Colpaert (2006), in describing different approaches to software development, also advocates
a pedagogically driven approach but, at the same time, alludes to a problem of system design,
namely bridging the gap between language pedagogy and technology. A CALL program might
include the latest technological fads but lack language pedagogy, or it might reflect sound language teaching pedagogy but not effectively exploit the technology. On the other hand, even
the best team of CALL software designers cannot always anticipate the ways in which learners
will use a CALL system. Accordingly, many CALL studies have shown a discrepancy between
the intention behind certain software features and their actual use. For this reason, E-Tutor also
followed an iterative, cyclical process of development, implementation and evaluation (see Colpaert 2006) to enhance the effectiveness and scope of the tool.

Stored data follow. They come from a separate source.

/-! The auxiliary matrices are introduced through characterising hypotheses (`hU`, `hW`), not
as definitions: `U = 1 - y N` is the unipotent upper bidiagonal matrix of size `n` (`N` the
nilpotent shift: `U a a = 1`, `U a (a+1) = -y`, all other entries `0`), and `W = ∑_{i<n} yⁱ Nⁱ`
(`W a b = y^(b-a)` for `a ≤ b`, else `0`) is its inverse. -/

/-- `U W = 1` for the unipotent bidiagonal `U = 1 - y N` and `W = ∑ yⁱ Nⁱ`: row `a` of the
product is `W a · - y W (a+1) ·`. [folklore] -/
theorem chainU_mul_chainW {n : ℕ} (y : R) {U W : Matrix (Fin n) (Fin n) R}
    (hU : ∀ a b, U a b = if (b : ℕ) = a then 1 else if (b : ℕ) = a + 1 then -y else 0)
    (hW : ∀ a b, W a b = if (a : ℕ) ≤ b then y ^ ((b : ℕ) - a) else 0) : U * W = 1 := by
  ext a b
  rw [Matrix.mul_apply, Matrix.one_apply]
  -- split off the (at most two) nonzero terms `c = a` and `c = a + 1`
  have hsplit : ∀ c : Fin n, U a c * W c b =
      (if c = a then W a b else 0) + (if (c : ℕ) = a + 1 then -y * W c b else 0) := by
    intro c
    by_cases hca : c = a
    · subst hca
      rw [hU, if_pos rfl, one_mul, if_pos rfl, if_neg (by omega), add_zero]
    · have hca' : (c : ℕ) ≠ a := fun h => hca (Fin.ext h)
      by_cases hc1 : (c : ℕ) = a + 1
      · rw [hU, if_neg hca', if_pos hc1, if_neg hca, if_pos hc1, zero_add]
      · rw [hU, if_neg hca', if_neg hc1, zero_mul, if_neg hca, if_neg hc1, add_zero]
  rw [Finset.sum_congr rfl fun c _ => hsplit c, Finset.sum_add_distrib, Finset.sum_ite_eq',
    if_pos (Finset.mem_univ a)]
  by_cases hlast : (a : ℕ) + 1 < n
  · -- the second term is present, at `c = ⟨a + 1, hlast⟩`
    rw [Finset.sum_eq_single (⟨(a : ℕ) + 1, hlast⟩ : Fin n) (fun c _ hc => if_neg fun h =>
      hc (Fin.ext h)) (fun h => absurd (Finset.mem_univ _) h), if_pos rfl, hW, hW]
    by_cases hab : a = b
    · subst hab
      rw [if_pos rfl, if_pos le_rfl, if_neg (by simp), Nat.sub_self, pow_zero, mul_zero,
        add_zero]
    · rw [if_neg hab]
      have hab' : (a : ℕ) ≠ b := fun h => hab (Fin.ext h)
      by_cases hle : (a : ℕ) ≤ b
      · have hlt : (a : ℕ) + 1 ≤ b := by omega
        rw [if_pos hle, if_pos hlt]
        have : (b : ℕ) - a = ((b : ℕ) - (a + 1)) + 1 := by omega
        rw [this, pow_succ]
        ring
      · have hlt : ¬ ((a : ℕ) + 1 ≤ b) := by omega
        rw [if_neg hle, if_neg hlt]
        ring
  · -- last row: no `c = a + 1`
    rw [Finset.sum_eq_zero fun c _ => if_neg fun h => hlast (by have := c.2; omega), add_zero,
      hW]
    by_cases hab : a = b
    · subst hab
      rw [if_pos rfl, if_pos le_rfl, Nat.sub_self, pow_zero]
    · rw [if_neg hab]
      have : ¬ ((a : ℕ) ≤ b) := fun h => hab (Fin.ext (by have := b.2; omega))
      rw [if_neg this]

In both systems, FrancoToile and E-Tutor, evaluation of the tools is a condition for their
dynamic development. In the case of FrancoToile, a series of case studies were implemented
whereby the tool became the focus of specific learning activities in the form of guided and
free explorations, within set pedagogical conditions and parameters, hence leading to interactions between learners and the system. Data were collected from multiple sources: pre- and
postactivity online questionnaires, activity sheets (used by participants during interventions),
computer screen video captures using Camstasia Studio and recorded focus group interviews
(Caws 2013). While users were involved in authentic learning tasks that were measured and/or
observed, the analysis of their interactions (as recorded with the screen video capture software
and through online questionnaires and interviews) were used to define the degree to which
the interface was conducive (or not) to performing a task. Results of this analysis were recycled
into improvement of the tool itself. In the case of E-Tutor, evaluation of the tool resulted from
an unceasing analysis of system performance and learner input with the goal to improve overall
system functionality and system features as well as to create a learner corpus from recycled data
on learner-system interactions that were collected over five years. Overall, cross-sectional as
well as longitudinal data were collected from automated server logs, learner-system interactions
135
Catherine Caws and Trude Heift
and user questionnaires as well as retrospective user interviews. Initially, data analyses served to
improve system performance with regards to error identification, system responses and interface
design (Heift and Nicholson 2001), while later analyses focused on pedagogical issues such as
improving learner feedback or enhancing learner-computer interactions by adding additional
system features and learning tools (e.g. help options) (Heift 2010b).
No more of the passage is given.